------ Supplied material

import Summits.BirchSwinnertonDyer.BirchSwinnertonDyer.Theorems.AlignedTransportAtTwoMainConjectureTransportAlignedAtTwoKilfordCopyCrossLevelSquarefreePairs
import Literature.NumberTheory.EllipticCurves.NewformsOldHeckeStableProofs
import HarnessLib

/-!
# Crux C1 `MainConjectureTransportAlignedAtTwo` (stmt-BirchSwinnertonDyer-22296), line `birth`, residual (R2) `stub_lamLawKilford`, UNEQUAL conductors:
# THE HECKE ROW OF THE MULTI-PRIME OLD LINE `F_Q = Σ_{T⊆Q}(∏T)·ι_{∏T} f` at the common level `L = N₁·∏Q` — `T_p F_Q = a_p F_Q` off `Q` and
# `U_q F_Q ≡ F_Q (mod 2·old lattice)` for `q ∈ Q` (width seat att-p3 g18; `--supports 22296`)

THEOREMS ONLY (no `def`, no `sorry`, no named fact). Row (r3) of memo CROSS-LEVEL-att-p3-g18 §6 for the multi-prime old lines of
`…KilfordCopyCrossLevelSquarefreePairs` / `…TwoSided` (the one-prime row is `…CrossLevelHecke`): what the level-`L` kernel-letter carrier needs from the old-line
map `θ_F` — it is Hecke-equivariant off `Q` with the eigenvalues of `f`, and `U_q − 1` moves its half-periods by INTEGRAL periods (`a_q(f)` even, `q` odd), so
`θ_F` kills `(U_q − 1)·J₀(L)[2]`. Pure `q`-expansion bookkeeping (Diamond–Shurman Prop. 5.6.2) + Cremona §2.4 integrality of old periods. BSD is not proved by
this; C1 is not closed by this.

* §1 `oldLines_eq_sum` — the `m`-old line as the explicit old-basis combination `Σ_{T⊆Q}(∏T)•ι_{∏T} f`.
* §2 **`heckeT_oldLines_of_not_mem`** — `T_p F_Q = a_p(f)·F_Q` for every prime `p ∉ Q` with `p ∣ N₁ ↔ p ∣ L` (so all `p ∤ L` and all `p ∣ N₁`).
* §3 **`heckeT_oldLines_of_mem`** — for `q ∈ Q` (`q ∤ N₁`, `q` odd, `a_q(f)` even): `U_q F_Q = F_Q + 2·G` with `G = Σ_{S⊆Q∖q}(∏S)·(k·ι_{∏S} f − q·ι_{q∏S} f)`,
  `2k = a_q(f) + q − 1`, and `c·y(G) ∈ Λ` for every cycle `y ∈ H₁(X₀(L);ℤ)` whenever `c·Λ_f ⊆ Λ`.

References: Diamond–Shurman 2005 Prop. 5.6.2, §5.7 [DiamondShurman2005]; Cremona 1997 §2.4 [CremonaAlgorithms1997]; Ribet 1990 §3 [Ribet1990RaisingLevels].
-/

noncomputable section

-- justification: the `Summit.BirchSwinnertonDyer.BirchSwinnertonDyer.…` path repeats a component (route-file convention)
set_option linter.dupNamespace false
set_option autoImplicit false

open scoped MatrixGroups ModularForm Classical

open CongruenceSubgroup Complex
open Literature.NumberTheory.EllipticCurves Literature.NumberTheory.EllipticCurves.ModularForms
open Summit.BirchSwinnertonDyer.BirchSwinnertonDyer.Theorems.MazurTateCongruenceAtTwoR.DepletedLattice (modularSymbol_iota)
open Summit.BirchSwinnertonDyer.BirchSwinnertonDyer.Theorems.AlignedTransportAtTwoKilfordCopyCrossLevelTools
open Summit.BirchSwinnertonDyer.BirchSwinnertonDyer.Theorems.AlignedTransportAtTwoKilfordCopyCrossLevelSquarefreePairs

namespace Summit.BirchSwinnertonDyer.BirchSwinnertonDyer.Theorems.AlignedTransportAtTwoKilfordCopyCrossLevelOldLinesHecke

/-! ## §1 The `m`-old line in the old basis -/

/-- **The `m`-old line is `Σ_{T⊆Q} (∏T)•ι_{∏T} f`** (`q`-expansion principle). [cite: DiamondShurman2005, §5.7] -/
theorem oldLines_eq_sum {N₁ L : ℕ} [NeZero N₁] [NeZero L] (Q : Finset ℕ) (hQ0 : ∀ q ∈ Q, q ≠ 0) (hL : N₁ * ∏ q ∈ Q, q ∣ L)
    (f : CuspForm (Gamma0 N₁) 2) (F : CuspForm (Gamma0 L) 2)
    (hF : ∀ n : ℕ, cuspCoeff F n = ∑ T ∈ Q.powerset, ((∏ q ∈ T, q : ℕ) : ℂ) * (if (∏ q ∈ T, q) ∣ n then cuspCoeff f (n / ∏ q ∈ T, q) else 0))
    (hne : ∀ T ∈ Q.powerset, (∏ q ∈ T, q) ≠ 0) (hdiv : ∀ T ∈ Q.powerset, N₁ * ∏ q ∈ T, q ∣ L) :
    F = ∑ T ∈ Q.powerset.attach, ((∏ q ∈ T.1, q : ℕ) : ℂ) • @iota N₁ L (∏ q ∈ T.1, q) ⟨hne T.1 T.2⟩ 2 (hdiv T.1 T.2) f := by
  have _ := hQ0; have _ := hL
  refine eq_of_forall_cuspCoeff_eq_gamma0 fun n ↦ ?_
  rw [hF n, cuspCoeff_finset_sum, ← Finset.sum_attach Q.powerset]
  refine Finset.sum_congr rfl fun T _ ↦ ?_
  haveI : NeZero (∏ q ∈ T.1, q) := ⟨hne T.1 T.2⟩
  simp only [cuspCoeff, qExpansion_coeff_smul, qExpansion_coeff_iota]

/-! ## §2 `T_p F_Q = a_p F_Q` off `Q` -/

/-- **The `m`-old line is a `T_p`-eigenform off `Q`** with the eigenvalue of `f`: for a prime `p ∉ Q` with `p ∣ N₁ ↔ p ∣ L` (every `p ∤ L` and every
`p ∣ N₁` when `L = N₁·∏Q`), `T_p F_Q = a·F_Q` if `T_p f = a·f` (`T_p ι_d = ι_d T_p` for `p ∤ d`). [cite: DiamondShurman2005, Prop. 5.6.2] -/
theorem heckeT_oldLines_of_not_mem {N₁ L : ℕ} [NeZero N₁] [NeZero L] (Q : Finset ℕ) (hQ : ∀ q ∈ Q, q.Prime) (hL : N₁ * ∏ q ∈ Q, q ∣ L)
    (f : CuspForm (Gamma0 N₁) 2) (F : CuspForm (Gamma0 L) 2)
    (hF : ∀ n : ℕ, cuspCoeff F n = ∑ T ∈ Q.powerset, ((∏ q ∈ T, q : ℕ) : ℂ) * (if (∏ q ∈ T, q) ∣ n then cuspCoeff f (n / ∏ q ∈ T, q) else 0))
    {p : ℕ} (hp : p.Prime) (hpQ : p ∉ Q) (hpL : p ∣ N₁ ↔ p ∣ L) (a : ℂ)
    (hT : (haveI : NeZero p := ⟨hp.ne_zero⟩; heckeT (Gamma0 N₁) 2 p f) = a • f) :
    (haveI : NeZero p := ⟨hp.ne_zero⟩; heckeT (Gamma0 L) 2 p F) = a • F := by
  classical
  haveI : NeZero p := ⟨hp.ne_zero⟩
  have hQ0 : ∀ q ∈ Q, q ≠ 0 := fun q hq ↦ (hQ q hq).ne_zero
  have hne : ∀ T ∈ Q.powerset, (∏ q ∈ T, q) ≠ 0 := fun T hT ↦
    Finset.prod_ne_zero_iff.mpr fun q hq ↦ hQ0 q (Finset.mem_powerset.mp hT hq)
  have hdiv : ∀ T ∈ Q.powerset, N₁ * ∏ q ∈ T, q ∣ L := fun T hT ↦
    (mul_dvd_mul_left N₁ (Finset.prod_dvd_prod_of_subset _ _ _ (Finset.mem_powerset.mp hT))).trans hL
  have hpd : ∀ T ∈ Q.powerset, ¬ p ∣ ∏ q ∈ T, q := by
    intro T hT h
    obtain ⟨q, hq, hpq⟩ := (Prime.dvd_finsetProd_iff hp.prime _).mp h
    have hqQ : q ∈ Q := Finset.mem_powerset.mp hT hq
    exact hpQ (((Nat.prime_dvd_prime_iff_eq hp (hQ q hqQ)).mp hpq) ▸ hqQ)
  rw [oldLines_eq_sum Q hQ0 hL f F hF hne hdiv, map_sum, Finset.smul_sum]
  refine Finset.sum_congr rfl fun T _ ↦ ?_
  haveI : NeZero (∏ q ∈ T.1, q) := ⟨hne T.1 T.2⟩
  rw [map_smul, heckeT_iota_of_not_dvd (hdiv T.1 T.2) hp (hpd T.1 T.2) hpL, hT, map_smul, smul_comm]

/-! ## §3 `U_q F_Q ≡ F_Q (mod 2 · old lattice)` for `q ∈ Q` -/

/-- Integrality of the weighted old periods: `c·(d·y(ι_d f)) ∈ Λ` for `y ∈ H₁(X₀(L);ℤ)`, `N₁ d ∣ L`, `c·Λ_f ⊆ Λ` (`{∞,γ∞}_{ι_d f} = d⁻¹{∞, d·γ∞}_f` and `d·γ∞`
is a `Γ₀(N₁)`-translate of `∞`). [cite: CremonaAlgorithms1997, §2.4] -/
theorem mul_mul_apply_iota_mem {N₁ L : ℕ} [NeZero L] {d : ℕ} [NeZero d] (hd : N₁ * d ∣ L) (f : CuspForm (Gamma0 N₁) 2)
    (Λ : AddSubgroup ℂ) (c : ℂ) (hc : ∀ z ∈ periodLattice f, c * z ∈ Λ)
    {y : Module.Dual ℂ (CuspForm (Gamma0 L) 2)} (hy : y ∈ periodHomology L) :
    c * ((d : ℂ) * y (iota N₁ L d 2 hd f)) ∈ Λ := by
  have hy' : y ∈ (periodHomology L : Set (Module.Dual ℂ (CuspForm (Gamma0 L) 2))) := hy
  rw [coe_periodHomology_eq_range] at hy'
  obtain ⟨γ, rfl⟩ := hy'
  rw [periodFunctional_apply]
  by_cases hγ : (γ : SL(2, ℤ)) 1 0 = 0
  · simp only [cuspSymbol, if_pos hγ, mul_zero, Λ.zero_mem]
  obtain ⟨δ, hδ, hδr⟩ := exists_gamma0_dilate_cusp (NeZero.ne d) hd γ hγ
  have hd0 : (d : ℂ) ≠ 0 := by exact_mod_cast NeZero.ne d
  have h : cuspSymbol f δ = modularSymbol f ((d : ℚ) * ((((γ : SL(2, ℤ)) 0 0 : ℚ) / ((γ : SL(2, ℤ)) 1 0 : ℚ)))) := by
    rw [cuspSymbol, if_neg hδ, hδr]
  rw [cuspSymbol, if_neg hγ, modularSymbol_iota, ← mul_assoc (d : ℂ), mul_inv_cancel₀ hd0, one_mul, ← h]
  exact hc _ (cuspSymbol_mem_periodLattice f δ)

/-- **`U_q F_Q = F_Q + 2·G` with `G` in the old lattice**, for `q ∈ Q` (`q ∤ N₁`, `q` odd, `a_q(f)` even): `G = Σ_{S⊆Q∖q}(∏S)·(k·ι_{∏S} f − q·ι_{q∏S} f)`
with `2k = a_q(f) + q − 1`, and `c·y(G) ∈ Λ` for every cycle `y ∈ H₁(X₀(L);ℤ)` (`c·Λ_f ⊆ Λ`). On `q`-expansions: `a_n(U_q F) = a_{qn}(F)`, `a_{qm}(f) =
a_q a_m − q·𝟙_{q∣m} a_{m/q}` (`T_q f = a_q f`, `q ∤ N₁`), and the subsets of `Q` pair off as `(S, S ∪ {q})`. So the old-line map kills `(U_q − 1)·J₀(L)[2]`.
[cite: DiamondShurman2005, Prop. 5.6.2] [cite: CremonaAlgorithms1997, §2.4] -/
theorem heckeT_oldLines_of_mem {N₁ L : ℕ} [NeZero N₁] [NeZero L] (Q : Finset ℕ) (hQ : ∀ q ∈ Q, q.Prime) (hQN₁ : ∀ q ∈ Q, ¬ q ∣ N₁)
    (hL : L = N₁ * ∏ q ∈ Q, q) (f : CuspForm (Gamma0 N₁) 2) (A : ℕ → ℤ) (hA : ∀ n, cuspCoeff f n = A n)
    (hT : ∀ (p : ℕ) (hp : p.Prime), (haveI : NeZero p := ⟨hp.ne_zero⟩; heckeT (Gamma0 N₁) 2 p f) = cuspCoeff f p • f)
    (F : CuspForm (Gamma0 L) 2)
    (hF : ∀ n : ℕ, cuspCoeff F n = ∑ T ∈ Q.powerset, ((∏ q ∈ T, q : ℕ) : ℂ) * (if (∏ q ∈ T, q) ∣ n then cuspCoeff f (n / ∏ q ∈ T, q) else 0))
    {q : ℕ} (hq : q ∈ Q) (hqodd : Odd q) (hAq : Even (A q))
    (Λ : AddSubgroup ℂ) (c : ℂ) (hc : ∀ z ∈ periodLattice f, c * z ∈ Λ) :
    ∃ G : CuspForm (Gamma0 L) 2, (haveI : NeZero q := ⟨(hQ q hq).ne_zero⟩; heckeT (Gamma0 L) 2 q F) = F + (2 : ℂ) • G ∧
      ∀ y ∈ periodHomology L, c * y G ∈ Λ := by
  classical
  have hqp : q.Prime := hQ q hq
  haveI : NeZero q := ⟨hqp.ne_zero⟩
  have hq0 : q ≠ 0 := hqp.ne_zero
  have hQ0 : ∀ q ∈ Q, q ≠ 0 := fun q hq ↦ (hQ q hq).ne_zero
  set Q' : Finset ℕ := Q.erase q with hQ'
  have hqQ' : q ∉ Q' := fun h ↦ (Finset.mem_erase.mp h).1 rfl
  have hQQ' : Q = insert q Q' := (Finset.insert_erase hq).symm
  have hPQ : q * ∏ x ∈ Q', x = ∏ x ∈ Q, x := Finset.mul_prod_erase Q (fun x ↦ x) hq
  have hLdvd : N₁ * ∏ x ∈ Q, x ∣ L := by rw [hL]
  have hqL : q ∣ L := by rw [hL, ← hPQ]; exact ⟨N₁ * ∏ x ∈ Q', x, by ring⟩
  -- nonvanishing / divisibility of the indices
  have hne' : ∀ T ∈ Q'.powerset, (∏ x ∈ T, x) ≠ 0 := fun T hT ↦
    Finset.prod_ne_zero_iff.mpr fun x hx ↦ hQ0 x (Finset.mem_of_mem_erase (Finset.mem_powerset.mp hT hx))
  have hsub : ∀ T ∈ Q'.powerset, insert q T ⊆ Q := fun T hT ↦
    Finset.insert_subset hq ((Finset.mem_powerset.mp hT).trans (Finset.erase_subset q Q))
  have hqT : ∀ T ∈ Q'.powerset, q ∉ T := fun T hT h ↦ hqQ' (Finset.mem_powerset.mp hT h)
  have hdiv₁ : ∀ T ∈ Q'.powerset, N₁ * ∏ x ∈ T, x ∣ L := fun T hT ↦
    (mul_dvd_mul_left N₁ (Finset.prod_dvd_prod_of_subset _ _ _ ((Finset.mem_powerset.mp hT).trans (Finset.erase_subset q Q)))).trans hLdvd
  have hdiv₂ : ∀ T ∈ Q'.powerset, N₁ * (q * ∏ x ∈ T, x) ∣ L := by
    intro T hT
    rw [show q * ∏ x ∈ T, x = ∏ x ∈ insert q T, x from (Finset.prod_insert (f := fun x : ℕ ↦ x) (hqT T hT)).symm]
    exact (mul_dvd_mul_left N₁ (Finset.prod_dvd_prod_of_subset _ _ _ (hsub T hT))).trans hLdvd
  -- `2k = a_q + q − 1`
  obtain ⟨k, hk⟩ : Even (A q + q - 1) := by
    have h1 : Odd (A q + (q : ℤ)) := hAq.add_odd (by exact_mod_cast hqodd)
    exact h1.sub_odd odd_one
  -- the correction form
  set G : CuspForm (Gamma0 L) 2 := ∑ T ∈ Q'.powerset.attach, ((∏ x ∈ T.1, x : ℕ) : ℂ) •
    (((k : ℤ) : ℂ) • @iota N₁ L (∏ x ∈ T.1, x) ⟨hne' T.1 T.2⟩ 2 (hdiv₁ T.1 T.2) f -
      (q : ℂ) • @iota N₁ L (q * ∏ x ∈ T.1, x) ⟨mul_ne_zero hq0 (hne' T.1 T.2)⟩ 2 (hdiv₂ T.1 T.2) f) with hG
  have hGn : ∀ n : ℕ, cuspCoeff G n = ∑ T ∈ Q'.powerset, ((∏ x ∈ T, x : ℕ) : ℂ) *
      (((k : ℤ) : ℂ) * (if (∏ x ∈ T, x) ∣ n then cuspCoeff f (n / ∏ x ∈ T, x) else 0) -
        (q : ℂ) * (if (q * ∏ x ∈ T, x) ∣ n then cuspCoeff f (n / (q * ∏ x ∈ T, x)) else 0)) := by
    intro n
    rw [hG, cuspCoeff_finset_sum, ← Finset.sum_attach Q'.powerset (fun T ↦ ((∏ x ∈ T, x : ℕ) : ℂ) *
      (((k : ℤ) : ℂ) * (if (∏ x ∈ T, x) ∣ n then cuspCoeff f (n / ∏ x ∈ T, x) else 0) -
        (q : ℂ) * (if (q * ∏ x ∈ T, x) ∣ n then cuspCoeff f (n / (q * ∏ x ∈ T, x)) else 0)))]
    refine Finset.sum_congr rfl fun T _ ↦ ?_
    haveI : NeZero (∏ x ∈ T.1, x) := ⟨hne' T.1 T.2⟩
    haveI : NeZero (q * ∏ x ∈ T.1, x) := ⟨mul_ne_zero hq0 (hne' T.1 T.2)⟩
    simp only [cuspCoeff, qExpansion_coeff_smul, qExpansion_coeff_sub_level0, qExpansion_coeff_iota]
  -- Hecke relations: `a_n(U_q F) = a_{qn}(F)` and `a_{qm}(f) = a_q a_m − q 𝟙_{q∣m} a_{m/q}`
  have hUn : ∀ n : ℕ, cuspCoeff (heckeT (Gamma0 L) 2 q F) n = cuspCoeff F (q * n) := by
    intro n
    rw [cuspCoeff, qExpansion_coeff_heckeT_holds L 2 F q hqp n, if_pos hqL, add_zero, cuspCoeff]
  have hfq : ∀ m : ℕ, cuspCoeff f (q * m) = cuspCoeff f q * cuspCoeff f m - (q : ℂ) * (if q ∣ m then cuspCoeff f (m / q) else 0) := by
    intro m
    have h := qExpansion_coeff_heckeT_holds N₁ 2 f q hqp m
    rw [hT q hqp, qExpansion_coeff_smul, if_neg (hQN₁ q hq)] at h
    have h1 : ((q : ℂ) ^ ((2 : ℤ) - 1)) = q := by norm_num
    rw [h1] at h
    simp only [cuspCoeff] at h ⊢
    linear_combination -h
  -- the `q`-expansion identity, subset by subset
  have hsplit : ∀ (m : ℕ), cuspCoeff F m = ∑ S ∈ Q'.powerset, (((∏ x ∈ S, x : ℕ) : ℂ) * (if (∏ x ∈ S, x) ∣ m then cuspCoeff f (m / ∏ x ∈ S, x) else 0) +
      ((q * ∏ x ∈ S, x : ℕ) : ℂ) * (if (q * ∏ x ∈ S, x) ∣ m then cuspCoeff f (m / (q * ∏ x ∈ S, x)) else 0)) := by
    intro m
    rw [hF m, hQQ', Finset.sum_powerset_insert hqQ', ← Finset.sum_add_distrib]
    refine Finset.sum_congr rfl fun S hS ↦ ?_
    rw [Finset.prod_insert (hqT S hS)]
  have key : ∀ n : ℕ, cuspCoeff F (q * n) = cuspCoeff F n + 2 * cuspCoeff G n := by
    intro n
    rw [hsplit, hsplit, hGn, Finset.mul_sum, ← Finset.sum_add_distrib]
    refine Finset.sum_congr rfl fun S hS ↦ ?_
    set d : ℕ := ∏ x ∈ S, x with hd
    have hd0 : d ≠ 0 := hne' S hS
    have hqd : ¬ q ∣ d := by
      intro h
      obtain ⟨x, hx, hqx⟩ := (Prime.dvd_finsetProd_iff hqp.prime _).mp h
      have hxQ : x ∈ Q := Finset.mem_of_mem_erase (Finset.mem_powerset.mp hS hx)
      exact hqT S hS (((Nat.prime_dvd_prime_iff_eq hqp (hQ x hxQ)).mp hqx) ▸ hx)
    have hcop : Nat.Coprime d q := Nat.coprime_comm.mp ((Nat.Prime.coprime_iff_not_dvd hqp).mpr hqd)
    have e1 : d ∣ q * n ↔ d ∣ n := by rw [mul_comm]; exact hcop.dvd_mul_right
    have e2 : q * d ∣ q * n ↔ d ∣ n := Nat.mul_dvd_mul_iff_left hqp.pos
    by_cases hdn : d ∣ n
    · have e3 : q * n / d = q * (n / d) := Nat.mul_div_assoc q hdn
      have e4 : q * n / (q * d) = n / d := Nat.mul_div_mul_left n d hqp.pos
      have e5 : q * d ∣ n ↔ q ∣ n / d := by
        rw [mul_comm]; exact (Nat.dvd_div_iff_mul_dvd hdn).symm
      have e6 : n / (q * d) = n / d / q := by rw [mul_comm, Nat.div_div_eq_div_mul]
      rw [if_pos (e1.mpr hdn), if_pos (e2.mpr hdn), if_pos hdn, e3, e4, hfq (n / d)]
      by_cases hqm : q ∣ n / d
      · rw [if_pos hqm, if_pos (e5.mpr hqm), e6, hA q]
        push_cast
        have hk' : ((A q : ℤ) : ℂ) = 2 * (k : ℂ) - q + 1 := by
          have := congrArg (fun z : ℤ ↦ (z : ℂ)) hk; push_cast at this; linear_combination this
        rw [hk']; ring
      · rw [if_neg hqm, if_neg (fun h ↦ hqm (e5.mp h)), hA q]
        push_cast
        have hk' : ((A q : ℤ) : ℂ) = 2 * (k : ℂ) - q + 1 := by
          have := congrArg (fun z : ℤ ↦ (z : ℂ)) hk; push_cast at this; linear_combination this
        rw [hk']; ring
    · have h1 : ¬ q * d ∣ n := fun h ↦ hdn ((Dvd.intro_left _ rfl : d ∣ q * d).trans h)
      rw [if_neg (fun h ↦ hdn (e1.mp h)), if_neg (fun h ↦ hdn (e2.mp h)), if_neg hdn, if_neg h1]
      ring
  refine ⟨G, eq_of_forall_cuspCoeff_eq_gamma0 fun n ↦ ?_, fun y hy ↦ ?_⟩
  · rw [hUn, key, cuspCoeff, cuspCoeff, cuspCoeff, qExpansion_coeff_add_level0, qExpansion_coeff_smul]
  · -- integrality of `c·y(G)`
    rw [hG, map_sum, Finset.mul_sum]
    refine AddSubgroup.sum_mem Λ fun T _ ↦ ?_
    haveI : NeZero (∏ x ∈ T.1, x) := ⟨hne' T.1 T.2⟩
    haveI : NeZero (q * ∏ x ∈ T.1, x) := ⟨mul_ne_zero hq0 (hne' T.1 T.2)⟩
    have i1 := mul_mul_apply_iota_mem (hdiv₁ T.1 T.2) f Λ c hc hy
    have i2 := mul_mul_apply_iota_mem (hdiv₂ T.1 T.2) f Λ c hc hy
    rw [map_smul, map_sub, map_smul, map_smul, smul_eq_mul, smul_eq_mul, smul_eq_mul]
    have e : c * (((∏ x ∈ T.1, x : ℕ) : ℂ) * (((k : ℤ) : ℂ) * y (iota N₁ L (∏ x ∈ T.1, x) 2 (hdiv₁ T.1 T.2) f) -
        (q : ℂ) * y (iota N₁ L (q * ∏ x ∈ T.1, x) 2 (hdiv₂ T.1 T.2) f))) =
        (k : ℤ) • (c * (((∏ x ∈ T.1, x : ℕ) : ℂ) * y (iota N₁ L (∏ x ∈ T.1, x) 2 (hdiv₁ T.1 T.2) f))) -
          c * (((q * ∏ x ∈ T.1, x : ℕ) : ℂ) * y (iota N₁ L (q * ∏ x ∈ T.1, x) 2 (hdiv₂ T.1 T.2) f)) := by
      rw [zsmul_eq_mul]; push_cast; ring
    rw [e]
    exact Λ.sub_mem (Λ.zsmul_mem i1 k) i2

end Summit.BirchSwinnertonDyer.BirchSwinnertonDyer.Theorems.AlignedTransportAtTwoKilfordCopyCrossLevelOldLinesHecke

end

------------

Work order: Word for word, restate the lines of the data above that fall between the line holding "have hdiv : ∀" and the line holding "F_Q (mod 2 ·", inclusive, and no other lines.

Solution to this exercise:
  have hdiv : ∀ T ∈ Q.powerset, N₁ * ∏ q ∈ T, q ∣ L := fun T hT ↦
    (mul_dvd_mul_left N₁ (Finset.prod_dvd_prod_of_subset _ _ _ (Finset.mem_powerset.mp hT))).trans hL
  have hpd : ∀ T ∈ Q.powerset, ¬ p ∣ ∏ q ∈ T, q := by
    intro T hT h
    obtain ⟨q, hq, hpq⟩ := (Prime.dvd_finsetProd_iff hp.prime _).mp h
    have hqQ : q ∈ Q := Finset.mem_powerset.mp hT hq
    exact hpQ (((Nat.prime_dvd_prime_iff_eq hp (hQ q hqQ)).mp hpq) ▸ hqQ)
  rw [oldLines_eq_sum Q hQ0 hL f F hF hne hdiv, map_sum, Finset.smul_sum]
  refine Finset.sum_congr rfl fun T _ ↦ ?_
  haveI : NeZero (∏ q ∈ T.1, q) := ⟨hne T.1 T.2⟩
  rw [map_smul, heckeT_iota_of_not_dvd (hdiv T.1 T.2) hp (hpd T.1 T.2) hpL, hT, map_smul, smul_comm]

/-! ## §3 `U_q F_Q ≡ F_Q (mod 2 · old lattice)` for `q ∈ Q` -/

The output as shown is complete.